=== TO DO ===
Which lines in the data below contain the word "linarith"? Pull each of them out.

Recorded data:
++++
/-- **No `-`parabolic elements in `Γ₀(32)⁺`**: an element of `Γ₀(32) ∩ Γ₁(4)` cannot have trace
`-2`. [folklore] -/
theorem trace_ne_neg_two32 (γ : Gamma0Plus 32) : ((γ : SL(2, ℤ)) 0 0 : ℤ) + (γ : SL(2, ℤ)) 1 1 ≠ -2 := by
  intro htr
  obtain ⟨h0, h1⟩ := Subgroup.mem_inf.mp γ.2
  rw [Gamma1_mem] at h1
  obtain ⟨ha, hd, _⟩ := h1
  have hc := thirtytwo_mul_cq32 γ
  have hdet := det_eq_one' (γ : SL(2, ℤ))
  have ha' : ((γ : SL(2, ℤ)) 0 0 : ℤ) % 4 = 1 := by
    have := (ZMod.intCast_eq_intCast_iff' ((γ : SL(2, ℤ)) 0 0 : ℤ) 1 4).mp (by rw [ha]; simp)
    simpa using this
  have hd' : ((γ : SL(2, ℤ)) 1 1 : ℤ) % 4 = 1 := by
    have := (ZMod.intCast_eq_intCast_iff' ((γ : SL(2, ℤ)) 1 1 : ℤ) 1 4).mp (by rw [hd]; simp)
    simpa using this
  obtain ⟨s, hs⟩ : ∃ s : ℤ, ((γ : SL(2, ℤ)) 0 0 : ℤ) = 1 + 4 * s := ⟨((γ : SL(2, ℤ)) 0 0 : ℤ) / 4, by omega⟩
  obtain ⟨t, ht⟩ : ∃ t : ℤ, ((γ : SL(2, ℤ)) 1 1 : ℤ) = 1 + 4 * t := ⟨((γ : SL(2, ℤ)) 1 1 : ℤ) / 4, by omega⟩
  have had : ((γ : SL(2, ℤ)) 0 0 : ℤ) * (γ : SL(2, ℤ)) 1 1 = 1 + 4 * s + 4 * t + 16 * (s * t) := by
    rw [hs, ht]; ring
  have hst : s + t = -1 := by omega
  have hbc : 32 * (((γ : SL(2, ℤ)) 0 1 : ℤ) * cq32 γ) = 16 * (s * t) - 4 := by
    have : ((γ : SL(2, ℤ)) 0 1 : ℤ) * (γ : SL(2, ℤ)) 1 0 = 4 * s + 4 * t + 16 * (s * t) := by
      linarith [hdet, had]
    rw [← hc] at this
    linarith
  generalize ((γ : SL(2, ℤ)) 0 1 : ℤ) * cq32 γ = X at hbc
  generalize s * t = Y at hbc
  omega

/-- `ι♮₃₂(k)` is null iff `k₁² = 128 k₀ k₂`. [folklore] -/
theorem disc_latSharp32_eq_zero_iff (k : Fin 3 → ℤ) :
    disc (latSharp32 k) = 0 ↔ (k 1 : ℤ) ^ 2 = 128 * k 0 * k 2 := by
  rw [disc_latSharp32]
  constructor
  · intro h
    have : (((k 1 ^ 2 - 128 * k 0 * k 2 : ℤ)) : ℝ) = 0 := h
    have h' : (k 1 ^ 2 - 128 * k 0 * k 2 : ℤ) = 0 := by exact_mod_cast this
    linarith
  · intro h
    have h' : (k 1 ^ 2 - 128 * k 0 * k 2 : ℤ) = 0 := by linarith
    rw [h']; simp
++++
=== WORKED SOLUTION ===
      linarith [hdet, had]
    linarith
    linarith
    have h' : (k 1 ^ 2 - 128 * k 0 * k 2 : ℤ) = 0 := by linarith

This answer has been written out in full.